Walpole's Gothic house at Strawberry Hill was begun in 1749, expanded in 1760, and completed in 1776. Thus the comparatively early date of 1765 for Tong Castle to be erected in this fairly rare style would today have made Tong of the highest architectural grading class. The crenellated towers and pediments coupled with the paned, rather than traditional Gothic leaded, windows crowned by ogee curves are typical of this style, as too are the generous bay windows with circular windows and cruciform motifs in the upper levels. The later 19th-century Gothic tended to be more ecclesiastical and sombre in mood, with dark rooms lit by lancet windows while the earlier Gothic had larger windows and a "joie de vivre" of design not found in later versions of the style.

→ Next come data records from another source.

import Summits.NavierStokesRegularity.TurbBounds.Certs.N1prime.EvalRule
import Summits.NavierStokesRegularity.TurbBounds.Certs.N1prime.B040
import Literature.Computation.Certificates.Blocks
import HarnessLib

/-!
# Row N1prime evaluator — BLOCK IDENTITY 40/59: `B040.A = den • Mel ε u v` (block 40, tan-left on [19483/1024, 10623/512])
(cell `pub-turb` / `turb-bounds`, v2 item RB-N1′-in-Lean per HOME/pub-turb-cert/RB-LEAN-V2-DESIGN.md §1; producer of THIS FILE pub-turb-cert = prover-pub-turb-cert-g7-0 (t12_evaluator_rb.py, the P > 0 extension of pub-turb-sos's t12_evaluator.py); row and source container by pub-turb-cert: `HOME/pub-turb-cert/certs/N1prime-canary-ra1e4-allk/rbcert.json`, rbcert/0, sha256 `5daad8d71401bf8a…`; CERTIFIED.md row RB-N1′: Ra = 10000, ALL horizontal periods / lattices, `Nu ≤ 871753553815459157/273640575184404480` (outward decimal 3.1857613).)

HONEST FRAMING: rigorous bounds for the stated PDE and boundary conditions; no claim about physical turbulence beyond the bound.
FILE LAYOUT of the row-N1prime evaluator (one namespace `Summit.NavierStokesRegularity.TurbBounds.Certs.N1prime.Evaluator` reopened across the files, every file ≤ 400 lines; the layout of the tree's `Certs/N0` (lemma R-I′ rows) and `Certs/P2R4` (per-interval COVER files) evaluators): `EvalData1…7.lean` (§1–2: constants and the 14 piece matrices — DATA) → `EvalRule.lean` (§3: the rule `Mel`, its pencil forms, the real pencil `MelR` and the block-to-pencil transfer) → `EvalGramB.lean` + `EvalGrams.lean` (§4: `Bcoef ⪰ 0` by a streaming integer Gram certificate, `Acoef ⪰ 0` diagonal, `TT ⪰ 0` Gram) → `EvalBlock01…59.lean` (§5: one file per block, the evaluator identity `eval_j : B0jj.A = den_j • Mel ε_j u_j v_j` against the landed block module, via the LIST identity `B0jj.A_rows = EvalRows.lincomb (psOf …)` — `TurbBounds/EvalRows.lean`) → `Cover01…Cover30.lean` (§6: per cover interval, the interval theorem `interval_i`) → `Evaluator.lean` (§8: **`certificate`**; `cutoff` is in EvalData1 — the full statement of what is and is NOT kernel-checked is in THAT file's header); generic interval lemmas in `TurbBounds/IntervalLemma.lean` + `IntervalLemmaR.lean` (in the tree).
-/

set_option linter.style.longLine false
set_option linter.style.setOption false
set_option linter.unusedSimpArgs false
set_option maxRecDepth 100000

namespace Summit.NavierStokesRegularity.TurbBounds.Certs.N1prime.Evaluator

open Literature.Computation.Certificates Matrix

/-! ## 5. Evaluator identity of block 40 -/

/-- block 40 (tan-left on [19483/1024, 10623/512]): datum `u = 5890304/112848129` (= KINV2). -/
def u40 : ℚ := ((5890304 : ℚ) / 112848129)
/-- block 40: datum `v` (= K2, lower bound for `K` on the block's range; `0` for the bottom block). -/
def v40 : ℚ := ((19483 : ℚ) / 1024)
/-- block 40: Young weight `ε` (rbsdp SPEC 3.6 rule at this block's `u`, rounded, as stored in the container). -/
def ε40 : ℚ := ((10819 : ℚ) / 100000)
/-- block 40: the positive integer denominator cleared by the certificate container (`Cn = den·M`). -/
def den40 : ℚ := (3291691114425154434443832318743996304093175837543406166343680000000 : ℚ)
/-- `0 < den`. -/
theorem den40_pos : 0 < den40 := by norm_num [den40]
set_option maxHeartbeats 0 in
/-- evaluator identity at the LIST level: the block's rows ARE the assembled rows of `den • Mel ε40 u40 v40` (kernel `decide`, one pass per piece — `TurbBounds/EvalRows.lean`). -/
theorem eval40_rows : B040.A_rows = EvalRows.lincomb 62 (psOf den40 ε40 u40 v40) := by
  decide +kernel
/-- **Evaluator identity for block 40**: the certified block IS the rule at its data. -/
theorem eval40 : B040.A = den40 • Mel ε40 u40 v40 := eval_of_rows eval40_rows

end Summit.NavierStokesRegularity.TurbBounds.Certs.N1prime.Evaluator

In 1756, Maria Fitzherbert (born Mary Ann Smythe) was born in Tong Castle, reputedly in the Red Room, when it was still owned by the Duke of Kingston; she may have been his illegitimate daughter. Mrs Fitzherbert eventually married George IV (when he was the Prince of Wales) after being twice widowed. She died in Brighton in 1837 without being formally recognised as George IV's wife due to her Catholic lineage and that official sanction to the marriage had not been given by George's father, King George III.

The house passed from the Durant family in 1854 to the Earl of Bradford. The Earl had no wish to live at Tong but expanded his estate in the area and let the house, chiefly to the Hartley family of Wolverhampton who leased it between 1856 and 1909.

In 1911 the house was damaged by fire and remained unrestored and increasingly structurally unstable until demolished in 1954, and the site is currently part of the route of the M54 motorway. Features of Capability Brown's work can still be seen at Tong, including foundations of the castle, Church Pool and clumps of oak and beech trees.

Flagstones from Tong Castle were used for paving at the outdoor war memorial built in 1920 at the nearby village of Albrighton.

Tong Castle is a Grade II Listed site for its special architectural or historic interest and its Historic England list entry number is 1176612. Tong Castle was first listed on 29 August 1984.